La discussione intorno a strumenti come i carbon markets, le politiche di adattamento e le tecnologie a basse emissioni rivela che la sfida attuale è anche di natura economica. Il mondo sta cercando un equilibrio tra crescita e sostenibilità, tra sviluppo e responsabilità. Se la transizione sarà guidata da strumenti equi e trasparenti, potrà generare opportunità. Se invece resterà ancorata ai compromessi, potrebbe aggravare le disuguaglianze esistenti.

In questo senso, la COP30 segna un punto di svolta per la politica internazionale. L’attenzione si sposta ora sulle decisioni che i governi dovranno prendere nei prossimi mesi e sui piani nazionali di riduzione delle emissioni, che saranno aggiornati entro il 2026. Saranno questi documenti, più che le dichiarazioni di Belém, a determinare la traiettoria del clima mondiale.

Quali responsabilità emergono per cittadini, governi e imprese dopo la COP30?

La crisi climatica è spesso raccontata come un fenomeno globale, ma le sue conseguenze si manifestano localmente. Questo significa che ogni settore della società ha un ruolo diverso ma complementare. I governi devono trasformare le intenzioni della COP30 in politiche concrete, con investimenti mirati, regolamentazioni efficaci e sostegno alle tecnologie pulite. Le aziende devono accelerare la propria decarbonizzazione, non solo per obbligo normativo ma come scelta strategica, perché un’economia ad alta impronta carbonica sarà sempre più fragile.

I cittadini, dal canto loro, diventano parte essenziale della transizione. Non per un dovere morale astratto, ma per la capacità collettiva di influenzare la domanda, i consumi e le politiche attraverso scelte informate. La COP30 mette in luce il fatto che ogni azione locale assume valore globale quando è inserita in un sistema consapevole e orientato al cambiamento. La ricerca di una sostenibilità reale non può essere demandata esclusivamente ai governi o alle organizzazioni internazionali, perché dipende da comportamenti quotidiani e da un cambiamento culturale.

Perché la conclusione della COP30 non può essere un punto d’arrivo ma solo un punto di partenza?

L’esito dei negoziati di Belém ci mostra con chiarezza che la lotta al cambiamento climatico non può più permettersi la lentezza dei passaggi diplomatici. L’accordo finale rappresenta un passo avanti e un limite allo stesso tempo. Avanza sul terreno dell’adattamento e della protezione delle comunità vulnerabili, ma resta indietro sulla questione dell’abbandono dei combustibili fossili, che rimane la causa principale della crisi climatica. Questa distanza tra urgenza scientifica e risposta politica è il vero nodo del futuro.

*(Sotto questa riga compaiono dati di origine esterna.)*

import Summits.CriticalPhenomena.PercolationContinuityZ3.Theorems.PercNearOneGluingNoHeavyLowerTailSahiCombFiveUpSetProof
import Summits.CriticalPhenomena.PercolationContinuityZ3.Theorems.PercNearOneGluingNoHeavyLowerTailSahiCombFiveUpSetLattice

/-!
# The three-set face of the five-up-set inequality in SPLICE form: four up-sets, no cut, no hybrid set

Support file of the one-cut programme (crux `NoHeavyLowerTail`, stmt-CriticalPhenomena-4575; lemma factory `prim-lf-1` gen 35,
memo `FROM-prim-lf-1-gen35-SPLICE-FORM-AND-HYBRID-LAW.md` §1).  The open core of the five-up-set inequality (♠) was isolated by
cell `prim-masterthm` seat P5 (report `P5-LORENTZIAN-TEST.md` §12.4) as the HYBRID KLEITMAN inequality (★3′)
`#(U ∩ refl X ∩ hybrid B D) ≤ #(U ∩ X ∩ B)` (`FiveUpSet.HybridKleitmanIneq`, a theorem on cubes since prim-lf-1 gen 17's rank proof,
`FiveUpSet.hybridKleitmanIneq_holds`; OPEN on general finite distributive lattices, where the rank argument fails).  Only `U ∩ D`
enters (★3′), so the cut `D` may be taken to be the complement of an up-set `U'` inside `U`; this turns (★3′) into an inequality
between FOUR UP-SETS with no auxiliary objects:

  (SPLICE)  `#((V \ U) ∩ B ∩ refl X) + #(U ∩ refl (B ∩ X)) ≤ #((V ∪ U) ∩ B ∩ X)`   for all up-sets `V, U, B, X`,

i.e. inside the up-set `V ∪ U`, counting `B ∩ refl X` on the part outside `U` and `refl (B ∩ X)` on `U` never beats counting
`B ∩ X` everywhere.  `U = ∅` and `V ⊆ U` are the two Kleitman lemmas (`card_inter_refl_le` in `V ∩ B`, resp. for `B ∩ X` in `U`);
for nested `U ⊆ V` it reads `#(V ∩ B ∩ refl X) − #(V ∩ B ∩ X) ≤ #(U ∩ B ∩ refl X) − #(U ∩ refl (B ∩ X))` ("Kleitman-gap exchange":
the antipodal excess of `refl X` over `X` inside `V ∩ B` is at most the Kleitman gap of the SMALLER up-set `U` with respect to the
down-set `refl (B ∩ X)`), and in Hall language (memo §1.3) it says: in the down-region `L \ U` the upward Kleitman matching
`B ∩ refl X → B ∩ X` has DEFICIENCY at most `#(U ∩ B ∩ X) − #(U ∩ refl (B ∩ X))`.

* `FiveUpSet.splice_le` — (SPLICE) on every finite cube (from `hybridKleitmanIneq_holds`, cut `D := univ \ U`);
* `FiveUpSet.splice_le_of_subset` — the nested form for `U ⊆ V`;
* `FiveUpSet.hybridKleitman_of_splice` — conversely (SPLICE) gives back (★3′) (cut `D` ↦ up-set `U \ D`), so (SPLICE) IS the open core;
* `LatticeFiveUpSet.SpliceIneqLattice` (`@[conjecture]`) — the same statement on a finite distributive lattice with an order-reversing
  bijection `τ` (census of gen 35, exhaustive over all up-sets, τ = coordinate reversal / a poset anti-automorphism: products of chains
  `[3]²` (both antipodes), `[4]×[3]`, `[4]²`, `[5]×[3]`, `[3]×[2]×[2]` and `J(Q)` for the self-dual posets `N`, bowtie, `K₃,₃`, `X₅` — 0 violations;
  larger lattices in kit jobs j154865 / j155210; evidence only, NOT a proof);
  `LatticeFiveUpSet.splice_le_of_empty`, `LatticeFiveUpSet.splice_le_of_subset_left` — its two Kleitman endpoints, PROVED lattice-generally;
  `LatticeFiveUpSet.spliceIneqLattice_of_fiveUpSet : FiveUpSetIneqLattice → SpliceIneqLattice` — it is the three-set face of (♠_L).
HONEST LABEL: an exact reformulation of a proved cube theorem plus a typed lattice conjecture with its trivial endpoints; nothing here
advances `TriWIneq` (a ≥ 2) or proves (♠_L). [this work]
-/

namespace Summit.CriticalPhenomena.PercolationContinuityZ3.Theorems

namespace FiveUpSet

open Finset

variable {α : Type} [DecidableEq α] [Fintype α]

omit [Fintype α] in
/-- The complement of an up-set (inside `univ`) is a down-set. [this work] -/
theorem isLowerSet_univ_sdiff [Fintype α] {U : Finset (Finset α)} (hU : IsUpperSet (U : Set (Finset α))) :
    IsLowerSet ((univ \ U : Finset (Finset α)) : Set (Finset α)) := by
  intro s t hts hs
  rw [mem_coe, mem_sdiff] at hs ⊢
  exact ⟨mem_univ _, fun ht => hs.2 (hU hts ht)⟩

/-- **(SPLICE) on the cube.**  For up-sets `V, U, B, X` of a finite cube:
`#((V \ U) ∩ B ∩ refl X) + #(U ∩ refl (B ∩ X)) ≤ #((V ∪ U) ∩ B ∩ X)`.
Proof: the hybrid Kleitman inequality (`hybridKleitmanIneq_holds`) for the up-set `V ∪ U` with the cut `D := univ \ U`
(a down-set); inside `D` the hybrid of `B` is `B` and `(V ∪ U) ∩ D = V \ U`, outside `D` it is `refl B` and `(V ∪ U) \ D = U`. [this work] -/
theorem splice_le (V U B X : Finset (Finset α)) (hV : IsUpperSet (V : Set (Finset α))) (hU : IsUpperSet (U : Set (Finset α)))
    (hB : IsUpperSet (B : Set (Finset α))) (hX : IsUpperSet (X : Set (Finset α))) :
    ((V \ U) ∩ B ∩ refl X).card + (U ∩ refl (B ∩ X)).card ≤ ((V ∪ U) ∩ B ∩ X).card := by
  have hVU : IsUpperSet ((V ∪ U : Finset (Finset α)) : Set (Finset α)) := by
    rw [coe_union]; exact hV.union hU
  have h := hybridKleitmanIneq_holds α (V ∪ U) X B (univ \ U) hVU hX hB (isLowerSet_univ_sdiff hU)
  rw [card_inter_hybrid] at h
  have e1 : (V ∪ U) ∩ refl X ∩ (univ \ U) ∩ B = (V \ U) ∩ B ∩ refl X := by
    ext s
    simp only [mem_inter, mem_union, mem_sdiff, mem_univ, true_and]
    tauto
  have e2 : ((V ∪ U) ∩ refl X) \ (univ \ U) ∩ refl B = U ∩ refl (B ∩ X) := by
    ext s
    simp only [mem_inter, mem_union, mem_sdiff, mem_univ, true_and, refl_inter]
    tauto
  have e3 : (V ∪ U) ∩ X ∩ B = (V ∪ U) ∩ B ∩ X := by
    rw [inter_assoc, inter_comm X, ← inter_assoc]
  rw [e1, e2, e3] at h
  exact h

/-- **(SPLICE), nested form** ("Kleitman-gap exchange").  For up-sets `U ⊆ V`, `B`, `X` of a finite cube:
`#(V ∩ B ∩ refl X) + #(U ∩ refl (B ∩ X)) ≤ #(V ∩ B ∩ X) + #(U ∩ B ∩ refl X)`, i.e. the excess of `refl X` over `X` inside `V ∩ B`
is at most `#(U ∩ B ∩ refl X) − #(U ∩ refl (B ∩ X))`.  `U = V`: Kleitman for `B ∩ X` in `U`; `U = ∅`: Kleitman for `X` in `V ∩ B`. [this work] -/
theorem splice_le_of_subset (V U B X : Finset (Finset α)) (hV : IsUpperSet (V : Set (Finset α)))
    (hU : IsUpperSet (U : Set (Finset α))) (hB : IsUpperSet (B : Set (Finset α))) (hX : IsUpperSet (X : Set (Finset α)))
    (hUV : U ⊆ V) :
    (V ∩ B ∩ refl X).card + (U ∩ refl (B ∩ X)).card ≤ (V ∩ B ∩ X).card + (U ∩ B ∩ refl X).card := by
  have h := splice_le V U B X hV hU hB hX
  have hu : V ∪ U = V := union_eq_left.mpr hUV
  rw [hu] at h
  -- `V ∩ B ∩ refl X` splits into its parts outside and inside `U`
  have hsplit : (V ∩ B ∩ refl X).card = ((V \ U) ∩ B ∩ refl X).card + (U ∩ B ∩ refl X).card := by
    have e : V ∩ B ∩ refl X = ((V \ U) ∩ B ∩ refl X) ∪ (U ∩ B ∩ refl X) := by
      ext s
      simp only [mem_inter, mem_union, mem_sdiff]
      constructor
      · rintro ⟨⟨hv, hb⟩, hx⟩
        by_cases hs : s ∈ U
        · exact Or.inr ⟨⟨hs, hb⟩, hx⟩
        · exact Or.inl ⟨⟨⟨hv, hs⟩, hb⟩, hx⟩
      · rintro (⟨⟨⟨hv, -⟩, hb⟩, hx⟩ | ⟨⟨hs, hb⟩, hx⟩)
        · exact ⟨⟨hv, hb⟩, hx⟩
        · exact ⟨⟨hUV hs, hb⟩, hx⟩
    have d : Disjoint ((V \ U) ∩ B ∩ refl X) (U ∩ B ∩ refl X) := by
      rw [disjoint_left]
      intro s hs hs'
      simp only [mem_inter, mem_sdiff] at hs hs'
      exact hs.1.1.2 hs'.1.1
    rw [e, card_union_of_disjoint d]
  omega

/-- **(SPLICE) is the open core**: the splice inequality for all up-sets gives back the hybrid Kleitman inequality (★3′)
(hence, by `hybridKleitman_iff_threeUpSet`, the three-up-set face of (♠)): given a down-set cut `D`, apply (SPLICE) to
`V := U`, `U := U \ D` (an up-set). [this work] -/
theorem hybridKleitman_of_splice
    (h : ∀ (α : Type) [DecidableEq α] [Fintype α] (V U B X : Finset (Finset α)),
      IsUpperSet (V : Set (Finset α)) → IsUpperSet (U : Set (Finset α)) → IsUpperSet (B : Set (Finset α)) →
      IsUpperSet (X : Set (Finset α)) →
        ((V \ U) ∩ B ∩ refl X).card + (U ∩ refl (B ∩ X)).card ≤ ((V ∪ U) ∩ B ∩ X).card) :
    HybridKleitmanIneq := by
  intro α _ _ U X B D hU hX hB hD
  have hUD : IsUpperSet ((U \ D : Finset (Finset α)) : Set (Finset α)) := isUpperSet_sdiff hU hD
  have hs := h α U (U \ D) B X hU hUD hB hX
  rw [card_inter_hybrid]
  have e1 : (U \ (U \ D)) ∩ B ∩ refl X = U ∩ refl X ∩ D ∩ B := by
    ext s
    simp only [mem_inter, mem_sdiff]
    tauto
  have e2 : (U \ D) ∩ refl (B ∩ X) = (U ∩ refl X) \ D ∩ refl B := by
    ext s
    simp only [mem_inter, mem_sdiff, refl_inter]
    tauto
  have e3 : (U ∪ (U \ D)) ∩ B ∩ X = U ∩ X ∩ B := by
    ext s
    simp only [mem_inter, mem_union, mem_sdiff]
    tauto
  rw [e1, e2, e3] at hs
  exact hs

end FiveUpSet

namespace LatticeFiveUpSet

open Finset

variable {L : Type*} [DistribLattice L] [Fintype L] [DecidableEq L]

/-- **(SPLICE) endpoint `U = ∅` on a finite distributive lattice** (PROVED): `#(V ∩ B ∩ τX) ≤ #(V ∩ B ∩ X)` for up-sets `V, B, X` and
an order-reversing bijection `τ` — Kleitman's lemma (`card_inter_image_le`) inside the up-set `V ∩ B`. [this work] -/
theorem splice_le_of_empty (τ : L ≃ L) (hτ : ∀ a b : L, τ a ≤ τ b ↔ b ≤ a) (V B X : Finset L)
    (hV : IsUpperSet (V : Set L)) (hB : IsUpperSet (B : Set L)) (hX : IsUpperSet (X : Set L)) :
    (V ∩ B ∩ X.image τ).card ≤ (V ∩ B ∩ X).card := by
  have hVB : IsUpperSet ((V ∩ B : Finset L) : Set L) := by rw [coe_inter]; exact hV.inter hB
  exact card_inter_image_le τ hτ (V ∩ B) X hVB hX

/-- **(SPLICE) endpoint `V ⊆ U` on a finite distributive lattice** (PROVED): `#(U ∩ τ(B ∩ X)) ≤ #(U ∩ B ∩ X)` for up-sets `U, B, X`
(Kleitman's lemma for the up-set `B ∩ X` inside `U`). [this work] -/
theorem splice_le_of_subset_left (τ : L ≃ L) (hτ : ∀ a b : L, τ a ≤ τ b ↔ b ≤ a) (U B X : Finset L)
    (hU : IsUpperSet (U : Set L)) (hB : IsUpperSet (B : Set L)) (hX : IsUpperSet (X : Set L)) :
    (U ∩ (B ∩ X).image τ).card ≤ (U ∩ B ∩ X).card := by
  have hBX : IsUpperSet ((B ∩ X : Finset L) : Set L) := by rw [coe_inter]; exact hB.inter hX
  have h := card_inter_image_le τ hτ U (B ∩ X) hU hBX
  rw [← inter_assoc] at h
  exact h

/-- **The splice inequality on a finite distributive lattice** (CONJECTURE — the three-set face of (♠_L) `FiveUpSetIneqLattice`; an
obligation of our theories, never a fact): for every finite distributive lattice `L`, every order-reversing bijection `τ`, and up-sets
`V, U, B, X`: `#((V \ U) ∩ B ∩ τX) + #(U ∩ τ(B ∩ X)) ≤ #((V ∪ U) ∩ B ∩ X)`.  On cubes it is the theorem `FiveUpSet.splice_le`
(rank proof, cube-specific); lattice census (prim-lf-1 gen 35, local, τ = coordinate reversal / a poset anti-automorphism), exhaustive over
all quadruples of up-sets: `[3]²` (160,000; both antipodes), `[4]×[3]` (1,500,625), `[4]²`, `[5]×[3]`, `[3]×[2]×[2]`, `J(N)`, `J(bowtie)`, `J(K₃,₃)`,
`J(X₅)`: 0 violations; larger products of chains in kit jobs j154865 / j155210 (memo FROM-prim-lf-1-gen35 §1 has the table).  In matching
language (memo §2, equivalent by Hall's theorem): ONE upward injection `B ∩ τX ↪ B ∩ X` serves every cut `U` at once. OPEN. [this work] -/
@[conjecture] def SpliceIneqLattice : Prop :=
  ∀ (L : Type) [DistribLattice L] [Fintype L] [DecidableEq L] (τ : L ≃ L), (∀ a b : L, τ a ≤ τ b ↔ b ≤ a) →
    ∀ (V U B X : Finset L),
    IsUpperSet (V : Set L) → IsUpperSet (U : Set L) → IsUpperSet (B : Set L) → IsUpperSet (X : Set L) →
      ((V \ U) ∩ B ∩ X.image τ).card + (U ∩ (B ∩ X).image τ).card ≤ ((V ∪ U) ∩ B ∩ X).card

/-- **(♠_L) implies the lattice splice inequality** — it is the face `B₀ = ∅` of `FiveUpSetIneqLattice`, re-cut.  Given up-sets
`V, U, B, X` apply (♠_L) to `P := V ∪ U`, `A₁ := X`, `B₀ := ∅`, `B₁ := B` and `A₀ := {x ∈ X | τ x ∉ U}` — an UP-SET (`x ≤ y` gives
`τ y ≤ τ x`, and `τ x ∉ U` is inherited downward along `τ`), `A₀ ⊆ X`.  Then `P ∩ τA₀ ∩ B = (V \ U) ∩ B ∩ τX`,
`P ∩ τ(X \ A₀) ∩ τB = U ∩ τ(B ∩ X)` (injectivity of `τ`) and `P ∩ A₁ ∩ B = (V ∪ U) ∩ B ∩ X`; the two `∅`-terms vanish.
No involutivity of `τ` is needed. [this work] -/
theorem splice_of_fiveUpSetIneqLattice (h : FiveUpSetIneqLattice) (L : Type) [DistribLattice L] [Fintype L] [DecidableEq L]
    (τ : L ≃ L) (hτ : ∀ a b : L, τ a ≤ τ b ↔ b ≤ a) (V U B X : Finset L)
    (hV : IsUpperSet (V : Set L)) (hU : IsUpperSet (U : Set L)) (hB : IsUpperSet (B : Set L)) (hX : IsUpperSet (X : Set L)) :
    ((V \ U) ∩ B ∩ X.image τ).card + (U ∩ (B ∩ X).image τ).card ≤ ((V ∪ U) ∩ B ∩ X).card := by
  classical
  set P : Finset L := V ∪ U with hP
  set A₀ : Finset L := X.filter (fun x => τ x ∉ U) with hA₀
  have hPup : IsUpperSet (P : Set L) := by rw [hP, coe_union]; exact hV.union hU
  have hA₀up : IsUpperSet (A₀ : Set L) := by
    intro x y hxy hx
    rw [mem_coe, hA₀, mem_filter] at hx ⊢
    refine ⟨hX hxy hx.1, fun hy => hx.2 ?_⟩
    have : τ y ≤ τ x := (hτ y x).2 hxy
    exact hU this hy
  have hA₀X : A₀ ⊆ X := filter_subset _ _
  have hE : IsUpperSet ((∅ : Finset L) : Set L) := by intro a b _ ha; simp at ha
  have key := h L τ hτ P A₀ X ∅ B hPup hA₀up hX hE hB hA₀X (empty_subset B)
  simp only [image_empty, inter_empty, card_empty, zero_add, add_zero, sdiff_empty] at key
  -- identify the three remaining terms
  have t1 : P ∩ A₀.image τ ∩ B = (V \ U) ∩ B ∩ X.image τ := by
    ext s
    simp only [hP, hA₀, mem_inter, mem_union, mem_sdiff, mem_image, mem_filter]
    constructor
    · rintro ⟨⟨hs, ⟨x, ⟨hxX, hxU⟩, rfl⟩⟩, hb⟩
      refine ⟨⟨⟨?_, hxU⟩, hb⟩, ⟨x, hxX, rfl⟩⟩
      rcases hs with hv | hu
      · exact hv
      · exact absurd hu hxU
    · rintro ⟨⟨⟨hv, hnu⟩, hb⟩, ⟨x, hxX, rfl⟩⟩
      exact ⟨⟨Or.inl hv, ⟨x, ⟨hxX, hnu⟩, rfl⟩⟩, hb⟩
  have t2 : P ∩ (X \ A₀).image τ ∩ B.image τ = U ∩ (B ∩ X).image τ := by
    ext s
    simp only [hP, hA₀, mem_inter, mem_union, mem_sdiff, mem_image, mem_filter, not_and, not_not]
    constructor
    · rintro ⟨⟨-, ⟨x, ⟨hxX, hxU⟩, rfl⟩⟩, ⟨b, hb, hbx⟩⟩
      have hbx' : b = x := τ.injective hbx
      subst hbx'
      exact ⟨hxU hxX, ⟨b, ⟨hb, hxX⟩, rfl⟩⟩
    · rintro ⟨hu, ⟨x, ⟨hxB, hxX⟩, rfl⟩⟩
      exact ⟨⟨Or.inr hu, ⟨x, ⟨hxX, fun _ => hu⟩, rfl⟩⟩, ⟨x, hxB, rfl⟩⟩
  have t3 : P ∩ X ∩ B = (V ∪ U) ∩ B ∩ X := by
    rw [hP, inter_assoc, inter_comm X, ← inter_assoc]
  rw [t1, t2, t3] at key
  exact key

/-- `FiveUpSetIneqLattice → SpliceIneqLattice`: the lattice splice conjecture is a face of (♠_L). [this work] -/
theorem spliceIneqLattice_of_fiveUpSet (h : FiveUpSetIneqLattice) : SpliceIneqLattice := by
  intro L _ _ _ τ hτ V U B X hV hU hB hX
  exact splice_of_fiveUpSetIneqLattice h L τ hτ V U B X hV hU hB hX

/-- The cube with complementation satisfies the lattice splice statement (via `FiveUpSet.splice_le`; `refl 𝒜 = 𝒜.image compl`):
for up-sets `V, U, B, X` of `Finset α`, `#((V \ U) ∩ B ∩ X.image compl) + #(U ∩ (B ∩ X).image compl) ≤ #((V ∪ U) ∩ B ∩ X)`. [this work] -/
theorem splice_le_cube (α : Type) [DecidableEq α] [Fintype α] (V U B X : Finset (Finset α))
    (hV : IsUpperSet (V : Set (Finset α))) (hU : IsUpperSet (U : Set (Finset α)))
    (hB : IsUpperSet (B : Set (Finset α))) (hX : IsUpperSet (X : Set (Finset α))) :
    ((V \ U) ∩ B ∩ X.image (⟨compl, compl, compl_compl, compl_compl⟩ : Finset α ≃ Finset α)).card
        + (U ∩ (B ∩ X).image (⟨compl, compl, compl_compl, compl_compl⟩ : Finset α ≃ Finset α)).card
      ≤ ((V ∪ U) ∩ B ∩ X).card := by
  have er : ∀ 𝒜 : Finset (Finset α),
      𝒜.image (⟨compl, compl, compl_compl, compl_compl⟩ : Finset α ≃ Finset α) = FiveUpSet.refl 𝒜 := by
    intro 𝒜
    ext s
    rw [FiveUpSet.mem_refl, mem_image]
    constructor
    · rintro ⟨t, ht, rfl⟩; simpa using ht
    · intro hs; exact ⟨sᶜ, hs, compl_compl s⟩
  rw [er, er]
  exact FiveUpSet.splice_le V U B X hV hU hB hX

end LatticeFiveUpSet

end Summit.CriticalPhenomena.PercolationContinuityZ3.Theorems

La COP30 ci consegna una verità difficile ma necessaria: il futuro della politica climatica dipenderà dalle scelte che verranno prese non durante il prossimo vertice, ma nelle prossime settimane. I governi dovranno dimostrare di aver compreso la gravità del problema. Le aziende dovranno trasformare gli impegni in investimenti. Le città dovranno diventare laboratori di sostenibilità. I cittadini dovranno rivendicare il diritto a vivere in un mondo che protegge la loro salute e il loro futuro.

Il clima non aspetta e non negozia. Se la COP30 è servita a ricordarlo, allora potrebbe davvero rappresentare l’inizio di una fase nuova. Non sarà una decisione presa a Belém a cambiare il corso della storia, ma la volontà collettiva di trasformare quel compromesso in un movimento reale verso la transizione energetica. La politica, l’economia e la società hanno ora l’occasione di dimostrare che il limite della COP30 può diventare la forza del dopo.